# Squirrels Are Unintentionally Luring Bears to Railroad Tracks



## TinCan782 (Aug 30, 2017)

_*Train cars leak seeds, rodents collect them, and bears show up for easy meals. *_

http://www.atlasobscura.com/articles/bear-squirrels-seeds-trains-banff-canada


----------



## CCC1007 (Aug 30, 2017)

And spilled grain ferments after a derailment, also attracting bears...


----------



## JayPea (Aug 30, 2017)

CCC1007 said:


> And spilled grain ferments after a derailment, also attracting bears...


About 25 years ago, photojournalist John Yeager, who was working for the local ABC affiliate in Spokane at the time, produced a show called "The Empire Builder: Discovering the Great Northwest" which as you might gather from the title was a show about the EB as it made its journey from Chicago to Seattle, showing the sights along the way and talking with some of the Amtrak employees who helped make the journey possible.

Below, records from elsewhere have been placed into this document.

import Literature.Computability.Complexity.YatesMachineTables
import HarnessLib

/-!
# The evaluation machine of Williams' Lemma 4.2, III: the zeta rounds

Literature / circuit complexity, continuing `YatesMachineTables.lean`. After Phase 3 the
multiplicity table `fTable S` sits on `L` as `2ⁿ` words of width `b` in the order of the
numbers `T < 2ⁿ`. Phase 4 performs the `n` rounds of Yates' algorithm (Williams 2014, Lemma 4.2,
Proof 2: "`g_i(T) = g_{i-1}(T) + g_{i-1}(T ∖ {i})` for `i ∈ T`"), each round BLOCKWISE as a
machine with sequential access must (`YatesTables.blockRound`): the table is streamed in
chunks of `2 · 2ʲ` words; the lower half of a chunk is emitted and buffered (as a reversed code
on `o`, made forward on `B2` by one pour), then replayed against the upper half with the word
adder `addWords` (`StackWords.lean`).

* specification: `blockRoundW` (the round on words, `addW = addBits · · false`) and
  **`blockRoundW_map`** (on the words of a table of numbers it computes the words of
  `blockRound` — fixed-width addition is addition modulo `2ᵇ` and the words only see
  residues), `blockRoundW_snoc`, `chunks`/`flatMap_chunks`;
* machine: `halfBody₀`/`runs_lowerLoop`, `halfBody₁`/`runs_upperLoop`, `pairBody` /
  **`runs_pairBody`** (a chunk `B ++ U` emits `B ++ zipWith addW U B`; cost `pairCost k b =
  k (72 b + 62) + 5`), `roundProg` / **`runs_roundProg`** (stream over the chunks,
  `L := encList (blockRoundW k m W)`), `runs_zetaLoop` (round `j` turns `gTable S j` into
  `gTable S (j+1)`, block counter doubling) and `zetaProg` / **`runs_zetaProg`**: from the
  multiplicity table to `gTable S n` — entry `T` = number of terms true at the `T`-th
  assignment (`getD_gTable_n`) — within `zetaCost n b = O(n 2ⁿ b)` steps.

## References

* R. Williams, *Nonuniform ACC circuit lower bounds*, J. ACM 61(1) (2014) 2:1–2:32, Lemma 4.2,
  Proof 2 (Yates' dynamic programming) and App. C (tape implementation) [Williams2014].
* F. Yates, *The Design and Analysis of Factorial Experiments*, 1937; D. E. Knuth, TAOCP
  Vol. 2, §4.6.4.
-/

namespace Literature.Computability.Complexity

open SProg Com _root_.Computability Finset

namespace YatesM

open RRF YRF

/-! ### Specification: the blockwise round on words -/

/-- Word addition of two `b`-bit words (modulo `2ᵇ`). [folklore] -/
def addW (u v : List Bool) : List Bool := addBits u v false

/-- The blockwise round on a table of words (`k` = half-chunk, `m` chunks): lower halves kept,
added entrywise onto the upper halves. [cite: Williams2014, Lemma 4.2 (Proof 2)] -/
def blockRoundW (k : ℕ) : ℕ → List (List Bool) → List (List Bool)
  | 0, _ => []
  | m + 1, l => (l.take k ++ List.zipWith addW ((l.drop k).take k) (l.take k)) ++ blockRoundW k m (l.drop (2 * k))

/-- **The word round is the number round**: on the words of a table of numbers, `blockRoundW`
computes the words of `blockRound` (addition of `b`-bit words is addition modulo `2ᵇ`, and
`natToWord b` only sees residues). [folklore] -/
theorem blockRoundW_map (b k : ℕ) : ∀ (m : ℕ) (tbl : List ℕ),
    blockRoundW k m (tbl.map (natToWord b)) = (blockRound k m tbl).map (natToWord b)
  | 0, tbl => rfl
  | m + 1, tbl => by
    rw [blockRoundW, blockRound, List.map_append, List.map_append, ← List.map_drop, ← List.map_take,
      ← List.map_drop, ← List.map_take, blockRoundW_map b k m]
    congr 2
    generalize (tbl.drop k).take k = U
    generalize tbl.take k = B
    induction U generalizing B with
    | nil => simp
    | cons u U ih =>
      cases B with
      | nil => simp
      | cons v B => simp [ih, addW, addBits_natToWord]

/-! ### Phase 4: one block pair -/

/-- Lower-half entry: read it, copy it, emit it onto the output `z` and onto the half-block
buffer `o`, park a block token. [folklore] -/
def halfBody₀ : Com YReg :=
  readItemTo iL iA iw it ;; copy iA oC it ip ;; emit iA iz ;; emit oC io ;; push oBlk2 true

/-- Effect of `halfBody₀`: `29 |v| + 19` steps. [folklore] -/
theorem runs_halfBody₀ (v rest : List Bool) (ρ : RRF) (σ : YRF) (hL : ρ.L = dbl v ++ false :: true :: rest)
    (hA : ρ.A = []) (hw : ρ.w = []) (ht : ρ.t = []) (hp : ρ.p = []) (hC : σ.C = []) :
    Runs halfBody₀ (est ρ σ) (est { ρ with
        L := rest
        z := true :: false :: ((dbl v).reverse ++ ρ.z)
        o := true :: false :: ((dbl v).reverse ++ ρ.o) } { σ with blk2 := true :: σ.blk2 })
      (29 * v.length + 19) := by
  set ρ₁ : RRF := { ρ with L := rest, A := v } with hρ₁
  have h1 : Runs (readItemTo iL iA iw it) (est ρ σ) (est ρ₁ σ) (11 * v.length + 9) := by
    have h := runs_readItemTo (L := iL) (A := iA) (w := iw) (t := it) (by decide) (by decide) (by decide)
      (by decide) (by decide) v rest (est ρ σ) (by simp [hL]) (by simp [hw]) (by simp [ht])
    refine h.of_eq ?_ le_rfl
    simp only [hρ₁]; simp [hA]
  set σ₂ : YRF := { σ with C := v } with hσ₂
  have h2 : Runs (copy iA oC it ip) (est ρ₁ σ) (est ρ₁ σ₂) (10 * v.length + 3) := by
    have h := runs_copy (a := iA) (b := oC) (t := it) (u := ip) (by decide) (by decide) (by decide)
      (by decide) (by decide) (by decide) (est ρ₁ σ) (by simp [hρ₁, ht]) (by simp [hρ₁, hp])
    refine h.of_eq ?_ (by simp [hρ₁])
    simp only [hσ₂, hρ₁]; simp [hC]
  set ρ₃ : RRF := { ρ₁ with A := [], z := true :: false :: ((dbl v).reverse ++ ρ.z) } with hρ₃
  have h3 : Runs (emit iA iz) (est ρ₁ σ₂) (est ρ₃ σ₂) (4 * v.length + 3) := by
    have h := runs_emit (h := iA) (o := iz) (by decide) (est ρ₁ σ₂)
    rw [show (est ρ₁ σ₂ iA).length = v.length by simp [hρ₁]] at h
    refine h.of_eq ?_ le_rfl
    simp only [hρ₃, hρ₁]; simp [dbl]
  set ρ₄ : RRF := { ρ₃ with o := true :: false :: ((dbl v).reverse ++ ρ.o) } with hρ₄
  set σ₄ : YRF := { σ with C := [] } with hσ₄
  have h4 : Runs (emit oC io) (est ρ₃ σ₂) (est ρ₄ σ₄) (4 * v.length + 3) := by
    have h := runs_emit (h := oC) (o := io) (by decide) (est ρ₃ σ₂)
    rw [show (est ρ₃ σ₂ oC).length = v.length by simp [hσ₂]] at h
    refine h.of_eq ?_ le_rfl
    simp only [hρ₄, hρ₃, hρ₁, hσ₄, hσ₂]; simp [dbl]
  set σ₅ : YRF := { σ with blk2 := true :: σ.blk2 } with hσ₅
  have h5 : Runs (push oBlk2 true) (est ρ₄ σ₄) (est ρ₄ σ₅) 1 :=
    Runs.push' (by simp only [hσ₅, hσ₄]; obtain ⟨⟩ := σ; simp only at hC ⊢; simp [hC])
  exact (h1.seq (h2.seq (h3.seq (h4.seq h5)))).of_eq (by simp only [hρ₄, hρ₃, hρ₁, hσ₅, hA]) (by omega)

At one point, when the EB was making its way through Glacier Park, the subject of bears came up. Yeager was in the engine, talking with the engineer, and the engineer told him why they hadn't seen any bears. There had been a BN grain train derailment in that area, and the grain had spilled and fermented. According to the engineer, the bears had eaten the fermented grain, gotten intoxicated, and were all at the detox center. :lol: :lol: :lol: Sounds good to me!!!


----------



## Metra Electric Rider (Aug 31, 2017)

I guess the smartness of the average bear is only, well, average. Obviously Jellystone Park Bears take the train, in a Roomette, for the included meals.

As long as the bears aren't eating up hikers, they can have all the squirrels they want, I've got some from my back porch to donate...


----------